Exercise requirements: Lines below containing the word "IsSymm" should be copied out.

Excerpted data:
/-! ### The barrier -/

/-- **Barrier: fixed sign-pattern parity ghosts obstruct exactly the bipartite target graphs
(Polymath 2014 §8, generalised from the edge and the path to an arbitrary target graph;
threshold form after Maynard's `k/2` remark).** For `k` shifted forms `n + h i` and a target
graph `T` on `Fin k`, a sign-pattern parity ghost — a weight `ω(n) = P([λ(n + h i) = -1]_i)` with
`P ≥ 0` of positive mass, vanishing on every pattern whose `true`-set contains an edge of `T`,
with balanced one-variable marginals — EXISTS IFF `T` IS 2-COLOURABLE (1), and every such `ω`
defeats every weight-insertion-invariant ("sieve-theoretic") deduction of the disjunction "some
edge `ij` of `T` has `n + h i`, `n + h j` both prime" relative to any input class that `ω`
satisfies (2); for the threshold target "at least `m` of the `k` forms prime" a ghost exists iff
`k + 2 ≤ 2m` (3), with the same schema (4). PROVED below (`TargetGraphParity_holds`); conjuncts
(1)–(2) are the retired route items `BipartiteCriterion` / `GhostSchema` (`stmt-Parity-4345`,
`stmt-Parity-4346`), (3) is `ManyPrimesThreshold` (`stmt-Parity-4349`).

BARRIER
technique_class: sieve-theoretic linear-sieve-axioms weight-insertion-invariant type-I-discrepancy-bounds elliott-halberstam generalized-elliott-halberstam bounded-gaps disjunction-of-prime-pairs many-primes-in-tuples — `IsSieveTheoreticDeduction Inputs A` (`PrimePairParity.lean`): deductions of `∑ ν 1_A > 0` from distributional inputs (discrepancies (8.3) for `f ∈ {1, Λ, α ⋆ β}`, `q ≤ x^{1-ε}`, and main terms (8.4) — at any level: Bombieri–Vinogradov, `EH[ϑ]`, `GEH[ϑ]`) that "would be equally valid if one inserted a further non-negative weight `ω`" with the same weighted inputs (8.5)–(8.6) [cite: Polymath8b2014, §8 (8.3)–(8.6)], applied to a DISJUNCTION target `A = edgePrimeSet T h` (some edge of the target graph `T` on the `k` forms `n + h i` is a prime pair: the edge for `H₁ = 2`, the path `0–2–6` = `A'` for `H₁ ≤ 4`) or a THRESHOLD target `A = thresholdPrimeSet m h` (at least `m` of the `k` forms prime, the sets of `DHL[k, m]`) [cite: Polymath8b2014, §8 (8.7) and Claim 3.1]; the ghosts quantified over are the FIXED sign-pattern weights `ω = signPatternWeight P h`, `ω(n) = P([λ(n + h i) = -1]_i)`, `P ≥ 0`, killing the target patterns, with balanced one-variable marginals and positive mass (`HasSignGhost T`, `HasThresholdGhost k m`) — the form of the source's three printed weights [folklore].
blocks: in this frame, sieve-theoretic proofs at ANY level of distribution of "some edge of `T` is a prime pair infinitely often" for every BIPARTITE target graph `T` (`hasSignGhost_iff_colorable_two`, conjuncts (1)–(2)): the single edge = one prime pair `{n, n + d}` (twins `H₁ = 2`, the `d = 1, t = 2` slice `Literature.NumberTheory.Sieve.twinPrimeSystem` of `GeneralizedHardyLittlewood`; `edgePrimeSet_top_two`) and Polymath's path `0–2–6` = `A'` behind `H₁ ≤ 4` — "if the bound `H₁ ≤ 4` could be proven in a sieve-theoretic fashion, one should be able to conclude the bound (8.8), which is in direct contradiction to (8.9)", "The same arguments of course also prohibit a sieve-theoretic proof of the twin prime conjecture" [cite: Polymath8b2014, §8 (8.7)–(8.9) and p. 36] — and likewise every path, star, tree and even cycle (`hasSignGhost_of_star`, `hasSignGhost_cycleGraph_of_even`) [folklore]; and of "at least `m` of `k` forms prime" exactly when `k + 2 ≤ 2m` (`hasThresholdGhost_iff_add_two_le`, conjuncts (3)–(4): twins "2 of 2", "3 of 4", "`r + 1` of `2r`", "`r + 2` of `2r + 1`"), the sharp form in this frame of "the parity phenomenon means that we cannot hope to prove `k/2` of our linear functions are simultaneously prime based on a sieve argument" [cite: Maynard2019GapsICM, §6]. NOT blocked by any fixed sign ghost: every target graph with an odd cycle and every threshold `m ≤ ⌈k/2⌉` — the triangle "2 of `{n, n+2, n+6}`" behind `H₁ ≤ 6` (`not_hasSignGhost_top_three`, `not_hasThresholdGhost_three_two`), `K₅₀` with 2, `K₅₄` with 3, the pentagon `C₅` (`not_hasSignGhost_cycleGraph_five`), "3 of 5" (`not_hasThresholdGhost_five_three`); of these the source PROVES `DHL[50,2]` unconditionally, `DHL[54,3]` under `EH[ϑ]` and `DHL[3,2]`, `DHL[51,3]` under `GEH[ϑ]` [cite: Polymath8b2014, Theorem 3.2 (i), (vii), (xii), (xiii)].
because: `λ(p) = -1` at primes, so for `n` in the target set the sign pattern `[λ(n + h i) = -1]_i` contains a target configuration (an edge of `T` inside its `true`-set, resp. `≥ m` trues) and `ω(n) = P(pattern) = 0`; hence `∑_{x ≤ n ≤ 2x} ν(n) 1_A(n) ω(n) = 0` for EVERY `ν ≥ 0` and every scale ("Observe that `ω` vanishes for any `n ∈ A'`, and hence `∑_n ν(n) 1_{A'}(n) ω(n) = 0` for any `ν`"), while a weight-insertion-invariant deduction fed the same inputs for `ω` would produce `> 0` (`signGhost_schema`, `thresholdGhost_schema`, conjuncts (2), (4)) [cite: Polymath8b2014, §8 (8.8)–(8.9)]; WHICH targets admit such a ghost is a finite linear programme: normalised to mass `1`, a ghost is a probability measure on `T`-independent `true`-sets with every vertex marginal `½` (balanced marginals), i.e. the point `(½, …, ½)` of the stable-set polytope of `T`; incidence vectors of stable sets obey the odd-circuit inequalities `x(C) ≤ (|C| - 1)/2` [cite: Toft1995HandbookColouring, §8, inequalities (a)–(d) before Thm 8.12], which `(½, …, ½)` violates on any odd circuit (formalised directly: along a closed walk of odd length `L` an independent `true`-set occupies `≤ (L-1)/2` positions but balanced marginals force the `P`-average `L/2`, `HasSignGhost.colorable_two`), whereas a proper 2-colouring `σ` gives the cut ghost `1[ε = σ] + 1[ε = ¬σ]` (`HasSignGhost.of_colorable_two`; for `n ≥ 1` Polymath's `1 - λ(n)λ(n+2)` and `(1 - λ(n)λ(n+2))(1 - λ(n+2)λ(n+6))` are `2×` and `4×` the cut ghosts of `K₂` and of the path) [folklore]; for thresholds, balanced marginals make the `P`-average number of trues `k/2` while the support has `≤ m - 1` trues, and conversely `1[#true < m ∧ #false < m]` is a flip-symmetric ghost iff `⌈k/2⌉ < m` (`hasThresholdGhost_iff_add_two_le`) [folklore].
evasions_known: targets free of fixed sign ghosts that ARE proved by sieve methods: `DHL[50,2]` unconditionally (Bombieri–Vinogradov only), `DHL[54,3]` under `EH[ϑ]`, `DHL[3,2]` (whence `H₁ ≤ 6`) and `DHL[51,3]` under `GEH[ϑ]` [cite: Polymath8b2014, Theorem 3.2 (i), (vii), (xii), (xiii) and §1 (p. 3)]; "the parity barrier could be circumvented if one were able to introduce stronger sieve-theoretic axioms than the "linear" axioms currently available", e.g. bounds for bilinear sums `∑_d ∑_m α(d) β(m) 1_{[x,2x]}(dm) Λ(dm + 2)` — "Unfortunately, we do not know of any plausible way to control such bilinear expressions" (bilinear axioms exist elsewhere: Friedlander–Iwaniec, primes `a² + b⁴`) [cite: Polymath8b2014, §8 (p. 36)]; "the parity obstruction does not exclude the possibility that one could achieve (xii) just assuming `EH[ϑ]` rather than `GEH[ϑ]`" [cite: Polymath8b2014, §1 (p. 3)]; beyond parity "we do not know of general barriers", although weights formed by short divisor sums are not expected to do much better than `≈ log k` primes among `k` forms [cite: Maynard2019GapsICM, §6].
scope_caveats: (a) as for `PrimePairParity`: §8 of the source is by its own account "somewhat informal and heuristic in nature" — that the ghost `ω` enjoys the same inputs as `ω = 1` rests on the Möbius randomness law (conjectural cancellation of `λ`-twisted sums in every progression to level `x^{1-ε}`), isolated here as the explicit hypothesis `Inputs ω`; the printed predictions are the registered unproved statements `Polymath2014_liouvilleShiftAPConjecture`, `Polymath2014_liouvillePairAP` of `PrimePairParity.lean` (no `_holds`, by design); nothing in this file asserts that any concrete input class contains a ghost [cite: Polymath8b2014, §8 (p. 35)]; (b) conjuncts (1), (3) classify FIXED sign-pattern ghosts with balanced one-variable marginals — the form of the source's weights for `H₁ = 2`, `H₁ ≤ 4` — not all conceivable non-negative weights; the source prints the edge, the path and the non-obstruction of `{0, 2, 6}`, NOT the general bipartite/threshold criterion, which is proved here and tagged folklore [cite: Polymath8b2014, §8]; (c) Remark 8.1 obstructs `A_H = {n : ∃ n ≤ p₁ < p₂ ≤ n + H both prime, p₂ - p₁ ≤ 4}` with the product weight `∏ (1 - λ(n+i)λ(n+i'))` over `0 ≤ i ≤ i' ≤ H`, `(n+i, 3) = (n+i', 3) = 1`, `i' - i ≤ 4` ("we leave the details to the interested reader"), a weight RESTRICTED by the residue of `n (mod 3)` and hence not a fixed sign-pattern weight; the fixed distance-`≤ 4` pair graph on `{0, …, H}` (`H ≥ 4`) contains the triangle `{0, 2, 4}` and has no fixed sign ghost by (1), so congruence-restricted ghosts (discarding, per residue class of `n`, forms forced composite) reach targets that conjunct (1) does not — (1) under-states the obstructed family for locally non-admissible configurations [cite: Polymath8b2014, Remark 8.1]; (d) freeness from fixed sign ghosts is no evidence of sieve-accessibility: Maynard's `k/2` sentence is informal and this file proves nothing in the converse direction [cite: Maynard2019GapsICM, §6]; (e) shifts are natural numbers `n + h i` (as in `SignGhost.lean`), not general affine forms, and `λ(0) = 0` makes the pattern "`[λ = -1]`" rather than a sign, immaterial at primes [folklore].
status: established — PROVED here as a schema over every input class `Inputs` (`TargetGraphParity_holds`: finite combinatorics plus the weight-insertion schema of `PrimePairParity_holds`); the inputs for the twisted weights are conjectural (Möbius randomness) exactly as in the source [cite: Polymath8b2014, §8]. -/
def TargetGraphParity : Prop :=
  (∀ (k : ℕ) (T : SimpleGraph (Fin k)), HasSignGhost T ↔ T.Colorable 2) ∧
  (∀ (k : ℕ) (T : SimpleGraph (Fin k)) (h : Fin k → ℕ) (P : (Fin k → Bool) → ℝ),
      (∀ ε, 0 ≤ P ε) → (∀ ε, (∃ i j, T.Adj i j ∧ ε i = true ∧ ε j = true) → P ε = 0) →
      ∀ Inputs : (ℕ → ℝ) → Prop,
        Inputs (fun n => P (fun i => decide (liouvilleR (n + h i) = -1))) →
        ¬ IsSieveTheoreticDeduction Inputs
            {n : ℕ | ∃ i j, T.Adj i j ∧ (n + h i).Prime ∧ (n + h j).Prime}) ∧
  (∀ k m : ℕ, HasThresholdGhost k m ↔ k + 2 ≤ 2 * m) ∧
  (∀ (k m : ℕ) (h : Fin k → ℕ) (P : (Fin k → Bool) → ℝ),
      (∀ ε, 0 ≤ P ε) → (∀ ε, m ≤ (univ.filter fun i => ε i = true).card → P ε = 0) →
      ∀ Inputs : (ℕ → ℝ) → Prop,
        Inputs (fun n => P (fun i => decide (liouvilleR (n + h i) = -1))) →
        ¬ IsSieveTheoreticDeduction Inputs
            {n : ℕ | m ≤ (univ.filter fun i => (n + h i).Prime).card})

--

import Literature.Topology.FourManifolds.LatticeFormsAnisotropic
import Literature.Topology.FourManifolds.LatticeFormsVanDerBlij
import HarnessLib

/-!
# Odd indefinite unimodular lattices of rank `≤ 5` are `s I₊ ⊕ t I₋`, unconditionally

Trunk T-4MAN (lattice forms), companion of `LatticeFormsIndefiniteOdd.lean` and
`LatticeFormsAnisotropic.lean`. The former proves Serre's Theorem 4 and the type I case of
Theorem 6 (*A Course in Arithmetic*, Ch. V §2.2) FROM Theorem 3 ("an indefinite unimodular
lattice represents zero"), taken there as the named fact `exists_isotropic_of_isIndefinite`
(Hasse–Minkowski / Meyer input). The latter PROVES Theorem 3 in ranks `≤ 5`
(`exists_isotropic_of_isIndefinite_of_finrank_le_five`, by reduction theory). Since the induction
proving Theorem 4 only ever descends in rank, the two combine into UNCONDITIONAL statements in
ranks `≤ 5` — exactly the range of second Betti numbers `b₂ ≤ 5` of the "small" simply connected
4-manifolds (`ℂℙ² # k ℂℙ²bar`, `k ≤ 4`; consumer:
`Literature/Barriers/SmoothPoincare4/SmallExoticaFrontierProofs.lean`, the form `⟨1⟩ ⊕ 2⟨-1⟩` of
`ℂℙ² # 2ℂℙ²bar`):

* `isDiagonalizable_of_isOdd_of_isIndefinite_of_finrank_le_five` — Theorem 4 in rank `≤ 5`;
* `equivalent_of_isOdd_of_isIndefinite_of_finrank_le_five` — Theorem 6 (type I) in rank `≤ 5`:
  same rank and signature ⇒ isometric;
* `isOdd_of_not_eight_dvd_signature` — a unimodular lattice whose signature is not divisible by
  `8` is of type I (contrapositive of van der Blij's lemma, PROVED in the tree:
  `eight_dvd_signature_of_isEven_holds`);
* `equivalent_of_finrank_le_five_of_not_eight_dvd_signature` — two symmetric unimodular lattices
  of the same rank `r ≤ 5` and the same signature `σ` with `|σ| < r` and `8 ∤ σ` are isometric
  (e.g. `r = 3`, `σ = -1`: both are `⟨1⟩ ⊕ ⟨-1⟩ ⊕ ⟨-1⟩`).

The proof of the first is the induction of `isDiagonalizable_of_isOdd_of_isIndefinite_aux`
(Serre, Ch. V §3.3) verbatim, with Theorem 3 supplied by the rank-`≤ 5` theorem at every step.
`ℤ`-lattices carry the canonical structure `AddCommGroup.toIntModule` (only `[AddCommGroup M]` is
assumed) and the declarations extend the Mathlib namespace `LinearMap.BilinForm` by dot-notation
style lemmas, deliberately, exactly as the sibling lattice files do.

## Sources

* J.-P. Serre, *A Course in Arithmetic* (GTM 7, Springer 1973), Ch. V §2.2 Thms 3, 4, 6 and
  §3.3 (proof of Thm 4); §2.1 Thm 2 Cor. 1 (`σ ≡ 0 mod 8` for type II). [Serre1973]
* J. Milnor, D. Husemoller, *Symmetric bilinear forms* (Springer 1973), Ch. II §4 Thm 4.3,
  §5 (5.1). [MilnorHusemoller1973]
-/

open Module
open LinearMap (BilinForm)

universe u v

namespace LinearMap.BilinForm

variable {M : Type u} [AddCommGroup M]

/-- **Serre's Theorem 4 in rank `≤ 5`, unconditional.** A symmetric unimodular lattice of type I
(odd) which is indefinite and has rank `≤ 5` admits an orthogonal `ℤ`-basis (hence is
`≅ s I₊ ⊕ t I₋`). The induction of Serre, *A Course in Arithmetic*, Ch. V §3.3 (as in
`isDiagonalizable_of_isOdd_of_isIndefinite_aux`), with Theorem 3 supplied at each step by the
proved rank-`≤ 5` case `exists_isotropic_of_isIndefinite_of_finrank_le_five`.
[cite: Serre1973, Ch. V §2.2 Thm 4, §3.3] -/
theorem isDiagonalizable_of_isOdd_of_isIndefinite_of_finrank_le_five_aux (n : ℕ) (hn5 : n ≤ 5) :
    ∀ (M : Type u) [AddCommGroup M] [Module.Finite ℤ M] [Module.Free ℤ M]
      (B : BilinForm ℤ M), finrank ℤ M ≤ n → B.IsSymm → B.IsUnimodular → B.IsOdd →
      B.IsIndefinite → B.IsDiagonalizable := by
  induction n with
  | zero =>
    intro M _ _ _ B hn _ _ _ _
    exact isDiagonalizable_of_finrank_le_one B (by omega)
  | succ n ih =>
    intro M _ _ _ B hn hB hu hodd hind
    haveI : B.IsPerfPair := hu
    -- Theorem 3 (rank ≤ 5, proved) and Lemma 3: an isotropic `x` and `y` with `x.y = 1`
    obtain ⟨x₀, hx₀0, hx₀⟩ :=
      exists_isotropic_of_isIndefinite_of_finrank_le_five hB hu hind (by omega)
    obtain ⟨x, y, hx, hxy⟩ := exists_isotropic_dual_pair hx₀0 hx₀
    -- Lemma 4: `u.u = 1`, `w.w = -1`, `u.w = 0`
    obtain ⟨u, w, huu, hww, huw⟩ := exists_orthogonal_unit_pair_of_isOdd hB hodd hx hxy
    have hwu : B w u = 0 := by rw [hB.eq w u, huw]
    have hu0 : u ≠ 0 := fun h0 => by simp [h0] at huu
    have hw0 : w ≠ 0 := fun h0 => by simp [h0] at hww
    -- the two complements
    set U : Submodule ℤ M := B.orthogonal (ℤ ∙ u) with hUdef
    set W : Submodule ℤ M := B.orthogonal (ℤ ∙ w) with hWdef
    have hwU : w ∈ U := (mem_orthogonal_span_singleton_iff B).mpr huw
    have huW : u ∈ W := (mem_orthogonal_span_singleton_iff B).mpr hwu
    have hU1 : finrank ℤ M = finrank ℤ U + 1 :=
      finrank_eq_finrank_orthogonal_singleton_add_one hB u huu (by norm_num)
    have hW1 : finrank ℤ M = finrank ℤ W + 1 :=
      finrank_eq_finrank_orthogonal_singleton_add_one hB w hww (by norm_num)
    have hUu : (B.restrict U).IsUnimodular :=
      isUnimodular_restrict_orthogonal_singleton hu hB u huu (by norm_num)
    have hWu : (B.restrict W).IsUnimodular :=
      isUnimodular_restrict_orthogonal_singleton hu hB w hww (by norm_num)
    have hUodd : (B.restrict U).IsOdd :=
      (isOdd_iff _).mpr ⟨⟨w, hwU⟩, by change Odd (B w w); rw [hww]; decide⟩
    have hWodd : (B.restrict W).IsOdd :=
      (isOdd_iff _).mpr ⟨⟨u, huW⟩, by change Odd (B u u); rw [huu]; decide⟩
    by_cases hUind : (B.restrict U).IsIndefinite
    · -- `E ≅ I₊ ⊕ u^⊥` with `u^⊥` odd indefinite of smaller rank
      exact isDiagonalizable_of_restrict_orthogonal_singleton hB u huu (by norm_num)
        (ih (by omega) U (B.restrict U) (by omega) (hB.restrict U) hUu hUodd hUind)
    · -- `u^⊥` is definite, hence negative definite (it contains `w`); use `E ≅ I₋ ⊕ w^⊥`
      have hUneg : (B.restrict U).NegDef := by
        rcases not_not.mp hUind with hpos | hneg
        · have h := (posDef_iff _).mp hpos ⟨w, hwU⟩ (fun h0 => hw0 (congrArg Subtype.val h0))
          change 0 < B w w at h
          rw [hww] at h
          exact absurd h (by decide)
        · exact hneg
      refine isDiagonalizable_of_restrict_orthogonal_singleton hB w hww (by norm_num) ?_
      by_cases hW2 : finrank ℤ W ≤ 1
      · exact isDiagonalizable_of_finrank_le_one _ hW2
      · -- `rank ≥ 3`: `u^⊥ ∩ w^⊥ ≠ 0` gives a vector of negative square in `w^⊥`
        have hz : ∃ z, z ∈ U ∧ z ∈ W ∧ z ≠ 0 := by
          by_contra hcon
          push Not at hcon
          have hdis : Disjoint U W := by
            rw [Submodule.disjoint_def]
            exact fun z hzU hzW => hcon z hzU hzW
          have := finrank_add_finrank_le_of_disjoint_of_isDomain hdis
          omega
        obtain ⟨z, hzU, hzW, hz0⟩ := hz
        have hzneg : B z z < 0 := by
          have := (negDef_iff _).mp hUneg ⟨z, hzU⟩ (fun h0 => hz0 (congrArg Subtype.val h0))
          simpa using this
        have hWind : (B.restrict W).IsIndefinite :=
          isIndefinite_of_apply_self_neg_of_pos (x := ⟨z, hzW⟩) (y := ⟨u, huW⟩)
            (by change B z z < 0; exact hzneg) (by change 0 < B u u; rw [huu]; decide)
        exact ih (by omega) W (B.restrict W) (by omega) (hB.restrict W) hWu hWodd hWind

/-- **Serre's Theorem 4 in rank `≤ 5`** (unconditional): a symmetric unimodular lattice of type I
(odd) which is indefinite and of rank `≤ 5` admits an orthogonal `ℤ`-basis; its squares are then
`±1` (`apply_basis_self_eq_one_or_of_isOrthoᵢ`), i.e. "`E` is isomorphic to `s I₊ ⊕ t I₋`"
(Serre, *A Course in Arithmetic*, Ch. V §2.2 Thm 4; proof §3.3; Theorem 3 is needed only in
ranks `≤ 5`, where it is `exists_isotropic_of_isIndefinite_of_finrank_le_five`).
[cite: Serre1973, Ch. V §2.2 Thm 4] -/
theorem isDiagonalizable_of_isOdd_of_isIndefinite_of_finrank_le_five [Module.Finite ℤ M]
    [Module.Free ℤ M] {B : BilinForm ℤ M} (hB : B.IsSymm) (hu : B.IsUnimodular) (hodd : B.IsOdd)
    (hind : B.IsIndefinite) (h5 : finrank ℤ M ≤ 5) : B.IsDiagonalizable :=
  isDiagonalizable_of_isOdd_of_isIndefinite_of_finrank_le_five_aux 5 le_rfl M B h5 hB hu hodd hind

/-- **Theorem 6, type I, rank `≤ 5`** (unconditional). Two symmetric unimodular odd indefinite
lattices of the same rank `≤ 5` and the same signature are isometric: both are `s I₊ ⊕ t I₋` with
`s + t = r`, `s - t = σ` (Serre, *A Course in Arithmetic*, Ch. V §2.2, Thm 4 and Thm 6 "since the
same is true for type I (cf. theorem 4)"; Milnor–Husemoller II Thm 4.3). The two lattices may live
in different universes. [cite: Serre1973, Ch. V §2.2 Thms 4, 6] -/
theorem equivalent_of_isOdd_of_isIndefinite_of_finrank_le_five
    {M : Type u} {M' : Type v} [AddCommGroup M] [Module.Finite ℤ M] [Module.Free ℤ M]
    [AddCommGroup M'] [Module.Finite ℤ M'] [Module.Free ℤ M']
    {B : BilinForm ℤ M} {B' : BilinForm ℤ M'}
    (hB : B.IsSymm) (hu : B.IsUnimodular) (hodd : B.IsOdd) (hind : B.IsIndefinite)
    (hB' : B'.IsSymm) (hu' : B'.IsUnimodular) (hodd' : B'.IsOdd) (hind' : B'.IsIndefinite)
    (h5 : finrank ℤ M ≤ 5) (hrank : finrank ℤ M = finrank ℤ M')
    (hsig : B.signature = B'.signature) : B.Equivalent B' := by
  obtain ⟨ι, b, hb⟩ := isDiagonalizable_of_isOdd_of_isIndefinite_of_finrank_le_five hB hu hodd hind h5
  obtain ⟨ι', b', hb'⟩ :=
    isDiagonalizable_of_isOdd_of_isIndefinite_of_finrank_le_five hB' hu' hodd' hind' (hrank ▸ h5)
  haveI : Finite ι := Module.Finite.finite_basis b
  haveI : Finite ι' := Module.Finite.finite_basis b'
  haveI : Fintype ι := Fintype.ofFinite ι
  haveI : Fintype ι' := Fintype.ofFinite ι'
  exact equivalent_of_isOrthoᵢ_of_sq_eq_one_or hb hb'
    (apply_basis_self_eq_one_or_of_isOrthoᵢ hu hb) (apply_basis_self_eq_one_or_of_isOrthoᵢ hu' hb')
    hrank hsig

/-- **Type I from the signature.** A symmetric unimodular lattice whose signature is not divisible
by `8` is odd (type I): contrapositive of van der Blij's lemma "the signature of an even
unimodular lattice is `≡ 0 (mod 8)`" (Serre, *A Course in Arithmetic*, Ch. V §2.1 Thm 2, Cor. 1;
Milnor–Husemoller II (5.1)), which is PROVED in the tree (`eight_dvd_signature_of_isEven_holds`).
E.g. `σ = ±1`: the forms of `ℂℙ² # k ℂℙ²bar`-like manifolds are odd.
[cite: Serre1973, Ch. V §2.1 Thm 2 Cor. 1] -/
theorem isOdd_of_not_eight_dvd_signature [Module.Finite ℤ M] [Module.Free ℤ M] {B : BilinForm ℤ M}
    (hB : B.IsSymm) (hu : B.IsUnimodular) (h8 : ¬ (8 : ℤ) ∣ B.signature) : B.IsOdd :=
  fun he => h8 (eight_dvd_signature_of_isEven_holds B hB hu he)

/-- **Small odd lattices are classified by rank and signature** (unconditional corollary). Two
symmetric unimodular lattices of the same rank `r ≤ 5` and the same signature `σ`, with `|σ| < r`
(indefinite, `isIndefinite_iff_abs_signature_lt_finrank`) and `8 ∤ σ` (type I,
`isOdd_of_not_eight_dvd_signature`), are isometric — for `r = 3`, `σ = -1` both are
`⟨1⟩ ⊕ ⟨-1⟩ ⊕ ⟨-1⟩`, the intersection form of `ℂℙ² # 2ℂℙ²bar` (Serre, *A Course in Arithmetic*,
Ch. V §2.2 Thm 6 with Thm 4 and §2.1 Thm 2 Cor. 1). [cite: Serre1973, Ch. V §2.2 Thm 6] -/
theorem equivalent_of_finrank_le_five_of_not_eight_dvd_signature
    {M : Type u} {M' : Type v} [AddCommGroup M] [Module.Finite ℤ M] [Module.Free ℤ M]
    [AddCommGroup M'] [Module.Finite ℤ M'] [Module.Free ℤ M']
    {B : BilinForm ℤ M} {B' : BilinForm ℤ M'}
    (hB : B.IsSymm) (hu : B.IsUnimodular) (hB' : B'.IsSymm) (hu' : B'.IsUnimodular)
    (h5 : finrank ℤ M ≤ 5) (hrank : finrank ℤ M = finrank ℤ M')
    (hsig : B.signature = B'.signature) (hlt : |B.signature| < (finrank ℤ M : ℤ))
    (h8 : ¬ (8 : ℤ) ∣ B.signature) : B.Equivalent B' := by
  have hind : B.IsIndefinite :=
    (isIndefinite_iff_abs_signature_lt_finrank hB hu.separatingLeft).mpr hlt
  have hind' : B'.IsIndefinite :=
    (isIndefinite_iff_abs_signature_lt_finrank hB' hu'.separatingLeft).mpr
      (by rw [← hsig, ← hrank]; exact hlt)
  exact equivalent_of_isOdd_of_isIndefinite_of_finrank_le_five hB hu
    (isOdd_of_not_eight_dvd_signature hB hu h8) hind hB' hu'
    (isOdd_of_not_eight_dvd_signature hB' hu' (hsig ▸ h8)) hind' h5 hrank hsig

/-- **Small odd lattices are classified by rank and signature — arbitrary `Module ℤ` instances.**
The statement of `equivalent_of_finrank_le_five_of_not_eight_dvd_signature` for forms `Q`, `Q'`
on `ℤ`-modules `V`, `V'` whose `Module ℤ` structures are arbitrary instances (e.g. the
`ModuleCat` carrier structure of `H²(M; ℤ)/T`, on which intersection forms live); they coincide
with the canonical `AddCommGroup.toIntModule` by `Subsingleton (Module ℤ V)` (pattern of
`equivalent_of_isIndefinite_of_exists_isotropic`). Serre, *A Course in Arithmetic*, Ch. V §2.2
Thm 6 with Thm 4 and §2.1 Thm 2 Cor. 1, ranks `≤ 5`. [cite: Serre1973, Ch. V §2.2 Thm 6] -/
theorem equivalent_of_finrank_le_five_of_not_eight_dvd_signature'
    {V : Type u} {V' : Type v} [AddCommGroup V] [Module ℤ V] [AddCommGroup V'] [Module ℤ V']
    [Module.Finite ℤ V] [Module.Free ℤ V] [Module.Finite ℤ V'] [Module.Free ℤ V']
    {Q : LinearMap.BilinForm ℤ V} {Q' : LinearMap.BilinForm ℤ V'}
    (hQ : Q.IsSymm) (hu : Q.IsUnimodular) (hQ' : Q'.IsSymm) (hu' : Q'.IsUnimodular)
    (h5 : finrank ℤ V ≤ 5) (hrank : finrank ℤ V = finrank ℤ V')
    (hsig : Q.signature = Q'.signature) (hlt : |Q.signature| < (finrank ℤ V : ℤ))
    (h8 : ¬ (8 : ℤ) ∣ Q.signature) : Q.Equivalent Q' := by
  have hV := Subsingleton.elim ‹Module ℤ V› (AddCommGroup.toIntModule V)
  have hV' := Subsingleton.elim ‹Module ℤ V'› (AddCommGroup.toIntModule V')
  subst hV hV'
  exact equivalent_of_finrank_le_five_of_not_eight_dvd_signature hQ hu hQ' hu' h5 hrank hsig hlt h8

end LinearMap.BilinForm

Solution to this task:
      (B : BilinForm ℤ M), finrank ℤ M ≤ n → B.IsSymm → B.IsUnimodular → B.IsOdd →
    [Module.Free ℤ M] {B : BilinForm ℤ M} (hB : B.IsSymm) (hu : B.IsUnimodular) (hodd : B.IsOdd)
    (hB : B.IsSymm) (hu : B.IsUnimodular) (hodd : B.IsOdd) (hind : B.IsIndefinite)
    (hB' : B'.IsSymm) (hu' : B'.IsUnimodular) (hodd' : B'.IsOdd) (hind' : B'.IsIndefinite)
    (hB : B.IsSymm) (hu : B.IsUnimodular) (h8 : ¬ (8 : ℤ) ∣ B.signature) : B.IsOdd :=
    (hB : B.IsSymm) (hu : B.IsUnimodular) (hB' : B'.IsSymm) (hu' : B'.IsUnimodular)
    (hQ : Q.IsSymm) (hu : Q.IsUnimodular) (hQ' : Q'.IsSymm) (hu' : Q'.IsUnimodular)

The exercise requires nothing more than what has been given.